Notcontent · 30/12/2020 10:03

My DC has already had Covid and I am not in any vulnerable category (and probably been exposed already). On a personal level, the restrictions have had a very negative effect on my life and I also feel that the way the Government has handled everything has been very erratic and inconsistent.

BUT, “we are where we are” and I fully understand the purpose of the restrictions - they are there not necessarily to protect me personally or my DC but to halt the spread of the virus and therefore reduce the number of people who will get really sick with it.

But it seems that a lot of people still don’t get it and say things like “well, it should be a personal decision” or “we are having a party because none of us are vulnerable”.

OP posts:
SoscaredforJan · 31/12/2020 12:25

Plus I have taught many children over the years who have had interrupted education over the years with some missing 1.5 years due to cancer treatment etc. None of them had their ‘education fucked’, all caught up and achieved. Our children missed 3 months of school from end of March to July. There really is no need for all the dramatics about it.

Fortyfifty · 31/12/2020 12:33

I don't think it's helpful to spread a narrative that british people are more selfish than other nationalities. There is no evidence of that.

On the other hand, I agree that people don't get it, even if they are not being deliberately uncooperative. I think we all make our own risk assessments. Some of us are making those risk assessments, bearing in mind the likelihood of spreading the infection to others and some people are making those risk assessments based on risk to themselves. I think people for complacent in London, the South East and East of England as many we entered the November lockdown in tier 1 and thought there was little need for it. The low stats for those areas have people a false sense of securitycat a time a new strain was spreading now easily.

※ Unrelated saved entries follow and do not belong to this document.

/-! ### One root: the sliced identity -/

/-- **Root-slicing identity (one root).**  For `e ∈ S ⊆ M`, `f` reading only `S`, `g` not reading `S` and `Φ = f̂ĝ`:
`Σ_{γ ⊆ M, ℓ(γ) ≤ J} Φ(γ) = −Σ_{δ ⊆ M∖e} (1{ℓ(τ_Sδ) ≤ J} − 1{ℓ(δ) ≤ J}) Φ(δ)`. [folklore] -/
theorem levels_sum_eq_neg_rootSlice (M C S : Finset (Sym2 V)) (hS : S ⊆ M) {e : Sym2 V} (he : e ∈ S) (J : ℕ)
    (f g : Finset (Sym2 V) → ℝ)
    (hf : ∀ a : Sym2 V, a ∉ S → ∀ A : Finset (Sym2 V), f (insert a A) = f A)
    (hg : ∀ a ∈ S, ∀ A : Finset (Sym2 V), g (insert a A) = g A) :
    ∑ γ ∈ M.powerset with apExpC M C γ ≤ J, (f (γ ∪ C) - f (M \ γ ∪ C)) * (g (γ ∪ C) - g (M \ γ ∪ C)) =
      -∑ δ ∈ (M.erase e).powerset,
        ((if apExpC M C (S \ δ ∪ δ \ S) ≤ J then (1 : ℝ) else 0) - (if apExpC M C δ ≤ J then (1 : ℝ) else 0)) *
          ((f (δ ∪ C) - f (M \ δ ∪ C)) * (g (δ ∪ C) - g (M \ δ ∪ C))) := by
  set Φ : Finset (Sym2 V) → ℝ := fun γ => (f (γ ∪ C) - f (M \ γ ∪ C)) * (g (γ ∪ C) - g (M \ γ ∪ C)) with hΦ
  have heM : e ∈ M := hS he
  have heM' : e ∉ M.erase e := Finset.notMem_erase e M
  have hS' : S.erase e ⊆ M.erase e := Finset.erase_subset_erase e hS
  have hpow : M.powerset = (insert e (M.erase e)).powerset := by rw [Finset.insert_erase heM]
  have hsplit : ∑ γ ∈ M.powerset, (if apExpC M C γ ≤ J then Φ γ else 0) =
      ∑ δ ∈ (M.erase e).powerset, (if apExpC M C δ ≤ J then Φ δ else 0) +
        ∑ δ ∈ (M.erase e).powerset, (if apExpC M C (insert e δ) ≤ J then Φ (insert e δ) else 0) := by
    rw [hpow, Finset.sum_powerset_insert heM']
  have hflip : ∑ δ ∈ (M.erase e).powerset, (if apExpC M C (insert e δ) ≤ J then Φ (insert e δ) else 0) =
      -∑ δ ∈ (M.erase e).powerset, (if apExpC M C (S \ δ ∪ δ \ S) ≤ J then Φ δ else 0) := by
    rw [← Finset.sum_neg_distrib]
    symm
    refine Finset.sum_nbij' (fun δ => S.erase e \ δ ∪ δ \ S.erase e) (fun δ => S.erase e \ δ ∪ δ \ S.erase e)
      (fun δ hδ => ?_) (fun δ hδ => ?_) (fun δ hδ => ?_) (fun δ hδ => ?_) (fun δ hδ => ?_)
    · exact Finset.mem_powerset.2 (sflip_subset hS' (Finset.mem_powerset.1 hδ))
    · exact Finset.mem_powerset.2 (sflip_subset hS' (Finset.mem_powerset.1 hδ))
    · exact sflip_sflip hS' (Finset.mem_powerset.1 hδ)
    · exact sflip_sflip hS' (Finset.mem_powerset.1 hδ)
    · have hδ' : δ ⊆ M.erase e := Finset.mem_powerset.1 hδ
      obtain ⟨hδM, heδ⟩ := subset_of_subset_erase hδ'
      rw [insert_sflip_erase he heδ]
      have hval : Φ (S \ δ ∪ δ \ S) = -Φ δ := by
        simp only [hΦ]
        rw [hat_sflip_of_readOnly (C := C) hS hδM hf, hat_sflip_of_notRead (C := C) hS hδM hg]
        ring
      split_ifs <;> simp [hval]
  rw [Finset.sum_filter, hsplit, hflip, ← sub_eq_add_neg, ← Finset.sum_sub_distrib, ← Finset.sum_neg_distrib]
  refine Finset.sum_congr rfl fun δ _ => ?_
  split_ifs <;> ring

Not a good mixture.

The school one is what is pisding me off the most. The idea that kids mix at school so it's fine for them to mix or of school and go inside each others houses, thus creating a never ending chain of possible transmission between families. Hopefully the new strain is making parents act with more caution.

MyPersona · 31/12/2020 12:38

How can children be more behind than they’ve had off and this be due to pandemic disruption? What utter bollocks is being spread on here!

My daughter had her education significantly disrupted due to a brain tumour. Twice. She’s now got professional qualifications and an excellent job. It’s far from ideal but they will overcome this if their parents get a grip and stop wailing and acting like toddlers.

Fortyfifty · 31/12/2020 13:11

@hamstersarse

I don’t think the means justify the ends

I understand the intentions, but I don’t think the rules achieve either saving the NHS or saving lives, as is evident right now

And I don’t think this is because people aren’t complying.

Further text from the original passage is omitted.